In this example, the incident angles of the respective light beams to the surface of the photoreceptor (shown as an angle θ in FIG. 1) are configured to be equal.
Further, in this example, the scanning plane by the polygon mirror 5 and the plane connecting the centers of the plurality of photosensitive drums (in this example, the photosensitive bodies 101a, 101b, 101c, and 101d) are configured to be parallel.

  Now, in order to separate the two light beams by the dichroic mirror 9 which is a multilayer dielectric mirror, the wavelengths of the two light beams need to be different. Although the boundary between reflection and transmission differs depending on the added multilayer film, for example, a dichroic mirror having a boundary near the wavelength of 750 nm can be preferably used. In that case, it is necessary to select a wavelength band before and after the boundary for the light beam to be used. When using a dichroic mirror having a boundary near the wavelength of 750 nm, as an example, visible light having a wavelength of about 650 nm and infrared light having a wavelength of about 780 nm can be selected (visible light having a wavelength of about 650 nm is selected. A semiconductor laser that emits light and a semiconductor laser that emits infrared light having a wavelength of about 780 nm can be used as the semiconductor lasers 1a and 1b). The same applies to the semiconductor lasers 1c and 1d.

  The dichroic mirror, which is a multilayer dielectric mirror, includes a hot mirror (heat ray reflective type) and a cold mirror (heat ray transmissive type), and either type can be employed in the present invention.
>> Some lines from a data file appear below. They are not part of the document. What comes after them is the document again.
set_option maxHeartbeats 400000 in
-- statement-heavy: four instance binders
/-- = ★ `UnitaryGroup.measure_preimage_descConj_lt_top_of_regular_unipotent` with the hypothesis `2 ∈ 𝒪_w^×` deleted.
**THE REGULAR CASE, MEASURE LEVEL, at every non-split place**: for every REGULAR unipotent `γ ∈ U(Φ₃)(L⁺_v)` (`(γ − 1)³ = 0 ≠ (γ − 1)²`), every `G`-invariant measure `μ` on
`G ⧸ C(γ)` finite on compacta and every compact `C ⊆ G`, `μ {yC(γ) ∣ y γ y⁻¹ ∈ C} < ⊤` (★ (C) §2 «which class» — `(2 : L_w) ≠ 0` holds since `L_w ⊇ ℚ` — + the base-point finiteness +
★ p849303 `measure_preimage_descConj_lt_top_of_isConj`). [cite: Rao1972, Theorem p. 505] [cite: Rogawski1990, §3.9 Prop. 3.9.1 p. 32; §4.9 p. 54; §8.1 p. 112] -/
theorem UnitaryGroup.measure_preimage_descConj_lt_top_of_regular_unipotent'
    (L : Type) [Field L] [NumberField L] [IsCMField L] (v : HeightOneSpectrum (𝓞 ↥(maximalRealSubfield L))) (w : UnitaryGroup.PlacesOver L v)
    (hsub : Subsingleton (UnitaryGroup.PlacesOver L v))
    [MeasurableSpace ((cmDatum L 3 (Matrix.of fun i j : Fin 3 => if i.val + j.val + 1 = 3 then (1 : L) else 0)).Local v)] [BorelSpace ((cmDatum L 3 (Matrix.of fun i j : Fin 3 => if i.val + j.val + 1 = 3 then (1 : L) else 0)).Local v)]
    [∀ γ : ((cmDatum L 3 (Matrix.of fun i j : Fin 3 => if i.val + j.val + 1 = 3 then (1 : L) else 0)).Local v), MeasurableSpace (((cmDatum L 3 (Matrix.of fun i j : Fin 3 => if i.val + j.val + 1 = 3 then (1 : L) else 0)).Local v) ⧸ Subgroup.centralizer ({γ} : Set ((cmDatum L 3 (Matrix.of fun i j : Fin 3 => if i.val + j.val + 1 = 3 then (1 : L) else 0)).Local v)))]
    [∀ γ : ((cmDatum L 3 (Matrix.of fun i j : Fin 3 => if i.val + j.val + 1 = 3 then (1 : L) else 0)).Local v), BorelSpace (((cmDatum L 3 (Matrix.of fun i j : Fin 3 => if i.val + j.val + 1 = 3 then (1 : L) else 0)).Local v) ⧸ Subgroup.centralizer ({γ} : Set ((cmDatum L 3 (Matrix.of fun i j : Fin 3 => if i.val + j.val + 1 = 3 then (1 : L) else 0)).Local v)))]
    (γ : ((cmDatum L 3 (Matrix.of fun i j : Fin 3 => if i.val + j.val + 1 = 3 then (1 : L) else 0)).Local v)) (hγ : ((γ.val : GL (Fin 3) (UnitaryGroup.LocalRing L v)).val - 1) ^ 3 = 0) (hreg : ((γ.val : GL (Fin 3) (UnitaryGroup.LocalRing L v)).val - 1) ^ 2 ≠ 0)
    (μ : Measure (((cmDatum L 3 (Matrix.of fun i j : Fin 3 => if i.val + j.val + 1 = 3 then (1 : L) else 0)).Local v) ⧸ (Subgroup.centralizer ({γ} : Set ((cmDatum L 3 (Matrix.of fun i j : Fin 3 => if i.val + j.val + 1 = 3 then (1 : L) else 0)).Local v)))))
    [SMulInvariantMeasure ((cmDatum L 3 (Matrix.of fun i j : Fin 3 => if i.val + j.val + 1 = 3 then (1 : L) else 0)).Local v) (((cmDatum L 3 (Matrix.of fun i j : Fin 3 => if i.val + j.val + 1 = 3 then (1 : L) else 0)).Local v) ⧸ (Subgroup.centralizer ({γ} : Set ((cmDatum L 3 (Matrix.of fun i j : Fin 3 => if i.val + j.val + 1 = 3 then (1 : L) else 0)).Local v)))) μ] [IsFiniteMeasureOnCompacts μ]
    (C : Set ((cmDatum L 3 (Matrix.of fun i j : Fin 3 => if i.val + j.val + 1 = 3 then (1 : L) else 0)).Local v)) (hC : IsCompact C) :
    μ ((descConj γ (Subgroup.centralizer ({γ} : Set ((cmDatum L 3 (Matrix.of fun i j : Fin 3 => if i.val + j.val + 1 = 3 then (1 : L) else 0)).Local v))) (fun _ hg => Subgroup.mem_centralizer_singleton_iff.1 hg) id) ⁻¹' C) < ⊤ := by
  have h2K : (2 : w.1.adicCompletion L) ≠ 0 := by
    rw [← map_ofNat (algebraMap L (w.1.adicCompletion L)) 2]
    exact (map_ne_zero (algebraMap L (w.1.adicCompletion L))).2 two_ne_zero
  obtain ⟨γ₀, hψ, hc⟩ := exists_isConj_localNonsplitEquiv_eq_regularUnipotentNormalForm L w
    (smul_placesOver_eq_of_subsingleton L v (IsCMField.complexConj L) hsub w) hsub h2K γ hγ hreg
  exact measure_preimage_descConj_lt_top_of_isConj
    (fun μ₀ _ _ C' hC' => UnitaryGroup.measure_preimage_descConj_lt_top_of_regular_basePoint' L v w hsub γ₀ hψ μ₀ C' hC') hc μ hC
Next, with reference to FIG. 3, each embodiment that can be used as a configuration upstream of the polygon mirror 5 (configuration that combines two light beams) will be described.
(A) The first embodiment of beam synthesis shown in the figure is called an intersection method. Two light sources (semiconductor lasers) 1a and 1b having different emission wavelengths are attached in the vicinity of the same substrate having a substantially flat plate shape around a straight line substantially parallel to the optical axis of each light source. The emission direction of each of the light sources is inclined in different directions with respect to the normal line of the substrate, and the emission direction of the light beam from each light source exhibits an opening angle at least in the main scanning direction and intersects near the deflection surface of the polygon mirror 5. Is provided. That is, the light beams La and Lb emitted from the semiconductor lasers 1a and 1b are converted into parallel lights by the collimating lens 2 and formed into desired shapes by the apertures 3a and 3b, respectively. It is narrowed down to. These light beams La and Lb are then combined so as to intersect in the vicinity of the deflection surface and deflected by the polygon mirror 5. That is, the light sources 1a and 1b are arranged such that the light beams La and Lb are irradiated at substantially the same position in the main scanning direction of the polygon mirror 5 with a predetermined angle in the same plane in the sub-scanning direction. .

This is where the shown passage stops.